[Saved data entries]

----------------

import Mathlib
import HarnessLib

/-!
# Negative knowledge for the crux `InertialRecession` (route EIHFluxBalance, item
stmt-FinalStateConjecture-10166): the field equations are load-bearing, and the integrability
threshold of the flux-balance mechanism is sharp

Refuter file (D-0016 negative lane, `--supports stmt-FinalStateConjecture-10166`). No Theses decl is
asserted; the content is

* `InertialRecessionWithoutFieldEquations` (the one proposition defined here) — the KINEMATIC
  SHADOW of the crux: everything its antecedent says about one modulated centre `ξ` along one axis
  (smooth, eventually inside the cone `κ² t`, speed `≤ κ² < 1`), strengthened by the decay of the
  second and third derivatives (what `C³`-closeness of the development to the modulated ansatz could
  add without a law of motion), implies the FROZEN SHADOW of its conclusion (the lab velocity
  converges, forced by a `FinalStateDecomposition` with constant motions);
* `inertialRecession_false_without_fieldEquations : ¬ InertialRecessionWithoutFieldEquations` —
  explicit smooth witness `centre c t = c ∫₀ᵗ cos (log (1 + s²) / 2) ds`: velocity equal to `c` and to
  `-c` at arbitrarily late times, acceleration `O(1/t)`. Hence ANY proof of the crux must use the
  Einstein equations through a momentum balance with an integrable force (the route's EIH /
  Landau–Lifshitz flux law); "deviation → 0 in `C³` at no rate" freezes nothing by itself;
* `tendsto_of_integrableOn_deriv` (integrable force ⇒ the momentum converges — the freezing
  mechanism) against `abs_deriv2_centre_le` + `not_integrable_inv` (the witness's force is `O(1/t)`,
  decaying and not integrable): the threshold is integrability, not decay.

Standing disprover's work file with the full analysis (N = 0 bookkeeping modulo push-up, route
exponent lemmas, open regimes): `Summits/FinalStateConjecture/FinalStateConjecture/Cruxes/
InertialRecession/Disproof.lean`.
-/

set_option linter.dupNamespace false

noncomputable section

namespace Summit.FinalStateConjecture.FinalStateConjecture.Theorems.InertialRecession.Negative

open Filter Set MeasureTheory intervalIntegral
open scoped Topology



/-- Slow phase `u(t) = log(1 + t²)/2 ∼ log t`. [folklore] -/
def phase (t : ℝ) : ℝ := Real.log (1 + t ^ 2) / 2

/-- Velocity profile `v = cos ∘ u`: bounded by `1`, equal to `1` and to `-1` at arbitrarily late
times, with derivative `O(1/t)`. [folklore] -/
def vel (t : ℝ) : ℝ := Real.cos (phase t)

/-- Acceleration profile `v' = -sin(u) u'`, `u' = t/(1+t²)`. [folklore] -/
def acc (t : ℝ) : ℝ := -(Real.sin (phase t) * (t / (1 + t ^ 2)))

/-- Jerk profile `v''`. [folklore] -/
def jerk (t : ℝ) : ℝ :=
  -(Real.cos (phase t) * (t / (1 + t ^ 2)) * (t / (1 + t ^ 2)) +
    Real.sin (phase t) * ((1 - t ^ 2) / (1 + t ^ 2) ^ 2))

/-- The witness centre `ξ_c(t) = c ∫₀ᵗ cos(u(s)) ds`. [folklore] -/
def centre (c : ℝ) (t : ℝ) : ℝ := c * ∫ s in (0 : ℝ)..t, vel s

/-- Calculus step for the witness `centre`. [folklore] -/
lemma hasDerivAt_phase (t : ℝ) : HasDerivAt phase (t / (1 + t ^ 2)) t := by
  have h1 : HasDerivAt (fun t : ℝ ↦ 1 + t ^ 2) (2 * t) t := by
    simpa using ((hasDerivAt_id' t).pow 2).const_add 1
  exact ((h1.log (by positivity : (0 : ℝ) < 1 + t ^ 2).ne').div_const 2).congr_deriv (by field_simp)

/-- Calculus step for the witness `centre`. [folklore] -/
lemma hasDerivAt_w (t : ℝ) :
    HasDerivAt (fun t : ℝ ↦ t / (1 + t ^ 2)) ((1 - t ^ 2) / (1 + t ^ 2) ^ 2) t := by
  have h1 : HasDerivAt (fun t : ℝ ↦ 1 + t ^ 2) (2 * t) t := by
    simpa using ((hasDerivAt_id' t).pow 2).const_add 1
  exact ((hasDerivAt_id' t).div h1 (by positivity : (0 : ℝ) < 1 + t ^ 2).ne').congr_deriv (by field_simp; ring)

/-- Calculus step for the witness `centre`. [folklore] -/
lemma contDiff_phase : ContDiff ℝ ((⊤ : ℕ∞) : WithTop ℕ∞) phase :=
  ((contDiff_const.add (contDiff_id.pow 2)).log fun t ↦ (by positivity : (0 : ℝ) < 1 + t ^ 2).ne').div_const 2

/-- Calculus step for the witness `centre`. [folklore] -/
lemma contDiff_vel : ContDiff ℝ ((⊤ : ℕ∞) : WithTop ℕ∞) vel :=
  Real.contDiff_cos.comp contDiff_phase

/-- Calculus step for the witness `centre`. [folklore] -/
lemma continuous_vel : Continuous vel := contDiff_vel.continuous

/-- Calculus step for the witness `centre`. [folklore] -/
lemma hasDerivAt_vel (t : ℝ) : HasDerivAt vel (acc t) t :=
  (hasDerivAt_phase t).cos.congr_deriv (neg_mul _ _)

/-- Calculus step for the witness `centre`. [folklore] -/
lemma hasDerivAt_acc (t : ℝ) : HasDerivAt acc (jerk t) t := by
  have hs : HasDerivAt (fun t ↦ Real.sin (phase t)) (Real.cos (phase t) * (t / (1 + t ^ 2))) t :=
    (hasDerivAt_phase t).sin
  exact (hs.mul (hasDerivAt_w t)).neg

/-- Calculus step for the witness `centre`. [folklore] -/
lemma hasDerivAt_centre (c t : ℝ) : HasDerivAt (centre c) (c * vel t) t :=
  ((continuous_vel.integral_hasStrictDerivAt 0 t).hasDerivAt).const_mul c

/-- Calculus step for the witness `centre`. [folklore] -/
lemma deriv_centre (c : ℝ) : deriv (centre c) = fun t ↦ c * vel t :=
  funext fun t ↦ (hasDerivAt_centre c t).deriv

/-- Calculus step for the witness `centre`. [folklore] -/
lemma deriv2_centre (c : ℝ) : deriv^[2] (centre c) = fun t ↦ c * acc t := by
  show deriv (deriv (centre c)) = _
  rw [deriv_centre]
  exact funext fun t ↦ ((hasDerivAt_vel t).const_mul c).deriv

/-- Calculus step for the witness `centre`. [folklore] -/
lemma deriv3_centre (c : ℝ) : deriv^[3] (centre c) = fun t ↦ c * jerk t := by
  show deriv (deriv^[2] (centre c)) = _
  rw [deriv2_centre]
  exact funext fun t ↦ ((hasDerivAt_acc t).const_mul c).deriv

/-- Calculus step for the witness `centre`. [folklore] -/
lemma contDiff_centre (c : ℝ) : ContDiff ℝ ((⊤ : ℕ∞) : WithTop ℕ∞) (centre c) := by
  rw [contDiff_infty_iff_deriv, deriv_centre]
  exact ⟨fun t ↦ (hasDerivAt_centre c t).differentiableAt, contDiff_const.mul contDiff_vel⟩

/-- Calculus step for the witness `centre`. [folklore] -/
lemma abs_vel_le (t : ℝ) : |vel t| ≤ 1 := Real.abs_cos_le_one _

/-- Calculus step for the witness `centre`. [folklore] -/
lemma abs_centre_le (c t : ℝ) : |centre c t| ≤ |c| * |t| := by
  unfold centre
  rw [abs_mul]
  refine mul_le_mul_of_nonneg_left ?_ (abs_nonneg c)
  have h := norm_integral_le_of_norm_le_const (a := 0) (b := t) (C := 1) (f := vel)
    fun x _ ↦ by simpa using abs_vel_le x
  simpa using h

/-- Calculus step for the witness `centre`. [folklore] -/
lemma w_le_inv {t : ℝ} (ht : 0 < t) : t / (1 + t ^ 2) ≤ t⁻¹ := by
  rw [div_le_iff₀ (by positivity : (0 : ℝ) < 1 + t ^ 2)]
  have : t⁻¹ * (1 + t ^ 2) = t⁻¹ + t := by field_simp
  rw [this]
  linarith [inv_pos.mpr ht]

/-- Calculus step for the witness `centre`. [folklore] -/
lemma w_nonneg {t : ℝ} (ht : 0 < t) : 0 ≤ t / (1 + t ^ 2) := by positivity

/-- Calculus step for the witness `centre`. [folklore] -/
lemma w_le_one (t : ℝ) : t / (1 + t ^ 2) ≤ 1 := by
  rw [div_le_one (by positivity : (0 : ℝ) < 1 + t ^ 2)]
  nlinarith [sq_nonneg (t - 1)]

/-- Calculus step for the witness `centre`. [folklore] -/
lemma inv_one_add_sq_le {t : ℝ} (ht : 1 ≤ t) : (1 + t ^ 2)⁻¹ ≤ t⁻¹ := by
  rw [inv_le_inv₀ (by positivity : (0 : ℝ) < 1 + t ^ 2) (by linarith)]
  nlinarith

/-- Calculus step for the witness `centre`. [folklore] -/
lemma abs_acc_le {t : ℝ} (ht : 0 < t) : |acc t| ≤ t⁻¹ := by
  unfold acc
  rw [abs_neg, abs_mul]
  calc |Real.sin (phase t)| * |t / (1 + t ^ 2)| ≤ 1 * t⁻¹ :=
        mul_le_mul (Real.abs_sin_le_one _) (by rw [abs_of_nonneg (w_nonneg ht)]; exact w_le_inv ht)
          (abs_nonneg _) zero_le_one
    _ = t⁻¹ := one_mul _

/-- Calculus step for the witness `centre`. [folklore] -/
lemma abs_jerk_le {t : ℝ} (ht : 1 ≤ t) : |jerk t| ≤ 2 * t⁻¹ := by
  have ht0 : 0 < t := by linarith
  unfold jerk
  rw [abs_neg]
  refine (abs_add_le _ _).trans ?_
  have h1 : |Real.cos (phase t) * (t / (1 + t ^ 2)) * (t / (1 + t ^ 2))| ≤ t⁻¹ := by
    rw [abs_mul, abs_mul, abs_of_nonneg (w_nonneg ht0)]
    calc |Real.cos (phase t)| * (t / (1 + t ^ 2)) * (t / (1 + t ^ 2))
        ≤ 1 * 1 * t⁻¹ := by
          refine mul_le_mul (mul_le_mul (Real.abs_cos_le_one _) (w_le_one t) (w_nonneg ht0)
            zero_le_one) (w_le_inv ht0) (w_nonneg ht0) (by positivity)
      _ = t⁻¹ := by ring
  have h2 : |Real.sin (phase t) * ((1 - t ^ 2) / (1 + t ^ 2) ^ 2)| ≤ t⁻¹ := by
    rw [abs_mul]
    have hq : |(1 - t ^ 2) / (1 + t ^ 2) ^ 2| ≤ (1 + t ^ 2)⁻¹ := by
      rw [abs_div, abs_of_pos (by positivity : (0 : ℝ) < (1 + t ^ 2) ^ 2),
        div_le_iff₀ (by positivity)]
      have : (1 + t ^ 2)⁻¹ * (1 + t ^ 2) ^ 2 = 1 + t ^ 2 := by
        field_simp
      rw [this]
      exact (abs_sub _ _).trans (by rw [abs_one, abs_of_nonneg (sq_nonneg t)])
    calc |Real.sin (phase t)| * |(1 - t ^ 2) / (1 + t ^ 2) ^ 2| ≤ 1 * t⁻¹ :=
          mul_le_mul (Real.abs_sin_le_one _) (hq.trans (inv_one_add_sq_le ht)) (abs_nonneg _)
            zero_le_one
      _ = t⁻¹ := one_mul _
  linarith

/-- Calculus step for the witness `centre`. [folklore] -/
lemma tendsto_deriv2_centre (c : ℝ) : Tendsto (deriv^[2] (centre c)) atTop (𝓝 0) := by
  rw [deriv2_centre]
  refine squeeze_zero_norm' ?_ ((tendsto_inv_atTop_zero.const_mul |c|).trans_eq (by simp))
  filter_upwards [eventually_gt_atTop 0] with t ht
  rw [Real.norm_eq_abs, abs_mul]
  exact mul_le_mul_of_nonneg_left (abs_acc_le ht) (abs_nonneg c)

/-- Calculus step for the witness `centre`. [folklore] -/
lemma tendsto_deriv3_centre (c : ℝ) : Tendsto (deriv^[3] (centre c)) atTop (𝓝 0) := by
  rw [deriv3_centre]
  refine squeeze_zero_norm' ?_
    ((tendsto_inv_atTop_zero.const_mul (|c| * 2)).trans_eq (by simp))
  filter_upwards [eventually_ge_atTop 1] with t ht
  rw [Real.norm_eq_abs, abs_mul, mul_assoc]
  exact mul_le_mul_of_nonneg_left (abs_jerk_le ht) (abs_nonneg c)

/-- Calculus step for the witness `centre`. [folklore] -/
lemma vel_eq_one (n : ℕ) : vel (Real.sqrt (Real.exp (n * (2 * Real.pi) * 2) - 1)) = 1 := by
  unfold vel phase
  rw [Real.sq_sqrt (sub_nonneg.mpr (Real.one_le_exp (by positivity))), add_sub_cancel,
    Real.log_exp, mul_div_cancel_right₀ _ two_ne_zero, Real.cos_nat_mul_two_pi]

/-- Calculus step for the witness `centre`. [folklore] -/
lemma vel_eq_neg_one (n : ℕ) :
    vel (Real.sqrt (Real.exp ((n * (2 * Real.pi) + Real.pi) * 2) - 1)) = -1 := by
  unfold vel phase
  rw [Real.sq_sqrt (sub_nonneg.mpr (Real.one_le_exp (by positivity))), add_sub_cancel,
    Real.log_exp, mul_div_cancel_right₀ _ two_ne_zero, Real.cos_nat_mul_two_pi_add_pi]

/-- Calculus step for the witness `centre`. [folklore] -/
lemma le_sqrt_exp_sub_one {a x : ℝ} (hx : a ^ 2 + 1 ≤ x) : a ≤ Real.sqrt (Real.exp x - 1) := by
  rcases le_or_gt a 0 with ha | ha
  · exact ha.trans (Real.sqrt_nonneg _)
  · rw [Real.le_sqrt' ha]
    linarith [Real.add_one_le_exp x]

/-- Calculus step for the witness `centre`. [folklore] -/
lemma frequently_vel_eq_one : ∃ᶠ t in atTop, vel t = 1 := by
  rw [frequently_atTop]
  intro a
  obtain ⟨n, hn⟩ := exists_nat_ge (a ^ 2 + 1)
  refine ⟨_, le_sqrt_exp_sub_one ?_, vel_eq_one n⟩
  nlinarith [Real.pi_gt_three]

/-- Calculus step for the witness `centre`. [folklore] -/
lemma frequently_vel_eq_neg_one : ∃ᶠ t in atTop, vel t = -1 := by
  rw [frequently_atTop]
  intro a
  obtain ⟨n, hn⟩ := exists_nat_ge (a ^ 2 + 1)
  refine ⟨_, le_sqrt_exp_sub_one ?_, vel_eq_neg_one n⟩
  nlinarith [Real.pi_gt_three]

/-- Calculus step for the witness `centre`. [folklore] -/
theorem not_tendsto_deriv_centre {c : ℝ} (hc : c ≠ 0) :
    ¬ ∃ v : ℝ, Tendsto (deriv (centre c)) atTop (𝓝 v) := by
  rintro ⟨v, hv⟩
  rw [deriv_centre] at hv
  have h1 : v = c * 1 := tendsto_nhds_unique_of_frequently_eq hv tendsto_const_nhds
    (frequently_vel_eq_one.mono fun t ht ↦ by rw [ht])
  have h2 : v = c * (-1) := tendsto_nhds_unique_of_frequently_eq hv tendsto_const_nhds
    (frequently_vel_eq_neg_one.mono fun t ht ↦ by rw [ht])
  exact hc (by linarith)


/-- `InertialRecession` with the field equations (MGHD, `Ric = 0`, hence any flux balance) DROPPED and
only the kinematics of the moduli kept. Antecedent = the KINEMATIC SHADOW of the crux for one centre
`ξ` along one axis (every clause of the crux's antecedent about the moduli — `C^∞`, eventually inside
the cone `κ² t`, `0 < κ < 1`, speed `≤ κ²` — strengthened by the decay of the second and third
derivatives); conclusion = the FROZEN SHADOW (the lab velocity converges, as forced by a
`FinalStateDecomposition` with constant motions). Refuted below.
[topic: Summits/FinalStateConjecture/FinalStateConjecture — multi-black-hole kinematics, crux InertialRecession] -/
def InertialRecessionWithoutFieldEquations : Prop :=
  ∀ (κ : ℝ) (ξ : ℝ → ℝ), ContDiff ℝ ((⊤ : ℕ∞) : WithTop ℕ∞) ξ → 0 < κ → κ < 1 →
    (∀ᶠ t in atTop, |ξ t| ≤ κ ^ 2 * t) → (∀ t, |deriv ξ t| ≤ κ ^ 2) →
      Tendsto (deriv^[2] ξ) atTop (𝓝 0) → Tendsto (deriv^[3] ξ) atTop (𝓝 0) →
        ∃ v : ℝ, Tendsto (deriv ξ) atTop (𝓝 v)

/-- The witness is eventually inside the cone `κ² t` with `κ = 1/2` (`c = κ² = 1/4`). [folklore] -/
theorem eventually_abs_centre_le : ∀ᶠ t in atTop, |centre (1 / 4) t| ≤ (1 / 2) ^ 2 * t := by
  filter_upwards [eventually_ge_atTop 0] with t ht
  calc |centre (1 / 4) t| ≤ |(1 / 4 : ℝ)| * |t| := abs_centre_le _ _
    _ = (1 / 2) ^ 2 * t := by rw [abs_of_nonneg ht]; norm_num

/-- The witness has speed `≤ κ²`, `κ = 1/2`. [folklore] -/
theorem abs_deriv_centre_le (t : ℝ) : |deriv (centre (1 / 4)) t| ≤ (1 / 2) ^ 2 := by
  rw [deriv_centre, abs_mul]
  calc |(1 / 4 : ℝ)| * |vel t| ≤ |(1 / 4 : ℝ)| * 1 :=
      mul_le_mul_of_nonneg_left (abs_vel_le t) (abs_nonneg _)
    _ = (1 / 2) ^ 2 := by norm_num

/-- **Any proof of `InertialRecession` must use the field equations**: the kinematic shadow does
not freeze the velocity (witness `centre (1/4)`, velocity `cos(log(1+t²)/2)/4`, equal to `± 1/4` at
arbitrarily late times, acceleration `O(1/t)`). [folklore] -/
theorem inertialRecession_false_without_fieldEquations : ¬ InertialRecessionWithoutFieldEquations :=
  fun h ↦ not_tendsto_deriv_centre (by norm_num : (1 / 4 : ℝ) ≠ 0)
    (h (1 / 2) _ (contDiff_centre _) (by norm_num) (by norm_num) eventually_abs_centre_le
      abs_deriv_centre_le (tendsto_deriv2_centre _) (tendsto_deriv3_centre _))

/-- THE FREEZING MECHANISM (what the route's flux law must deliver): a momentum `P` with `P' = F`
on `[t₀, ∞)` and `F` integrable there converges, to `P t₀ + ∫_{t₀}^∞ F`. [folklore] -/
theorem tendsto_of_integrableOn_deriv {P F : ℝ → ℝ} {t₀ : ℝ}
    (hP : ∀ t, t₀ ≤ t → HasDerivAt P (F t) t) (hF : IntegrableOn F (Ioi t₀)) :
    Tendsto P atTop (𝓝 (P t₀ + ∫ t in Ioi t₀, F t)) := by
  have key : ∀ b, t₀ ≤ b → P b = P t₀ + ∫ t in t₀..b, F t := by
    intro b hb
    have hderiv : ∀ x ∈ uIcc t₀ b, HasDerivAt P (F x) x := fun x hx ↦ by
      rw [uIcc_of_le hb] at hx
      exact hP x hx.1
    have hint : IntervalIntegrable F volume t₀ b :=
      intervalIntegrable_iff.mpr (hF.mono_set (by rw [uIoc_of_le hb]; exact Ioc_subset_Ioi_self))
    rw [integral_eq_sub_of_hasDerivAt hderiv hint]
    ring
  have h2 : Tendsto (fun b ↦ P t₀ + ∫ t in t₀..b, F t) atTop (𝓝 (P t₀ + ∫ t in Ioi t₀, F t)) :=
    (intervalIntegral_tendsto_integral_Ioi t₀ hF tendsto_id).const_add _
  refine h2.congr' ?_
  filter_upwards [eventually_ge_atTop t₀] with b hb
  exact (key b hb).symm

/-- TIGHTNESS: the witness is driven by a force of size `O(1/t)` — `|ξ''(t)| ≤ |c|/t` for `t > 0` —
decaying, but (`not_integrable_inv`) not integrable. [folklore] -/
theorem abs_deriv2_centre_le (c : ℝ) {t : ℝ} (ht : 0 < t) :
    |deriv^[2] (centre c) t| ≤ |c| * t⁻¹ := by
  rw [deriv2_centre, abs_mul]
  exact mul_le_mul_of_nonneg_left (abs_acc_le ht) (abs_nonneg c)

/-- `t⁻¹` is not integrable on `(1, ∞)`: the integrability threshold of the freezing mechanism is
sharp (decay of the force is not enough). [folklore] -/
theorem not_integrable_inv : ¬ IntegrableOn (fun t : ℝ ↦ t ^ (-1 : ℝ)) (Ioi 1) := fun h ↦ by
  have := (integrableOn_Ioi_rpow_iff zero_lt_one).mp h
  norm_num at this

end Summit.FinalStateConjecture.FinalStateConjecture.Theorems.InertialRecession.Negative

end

----------------

Find the word "modulated" in the entries. Copy each line that holds it.

> _WRITTEN REPLY_
  SHADOW of the crux: everything its antecedent says about one modulated centre `ξ` along one axis
  second and third derivatives (what `C³`-closeness of the development to the modulated ansatz could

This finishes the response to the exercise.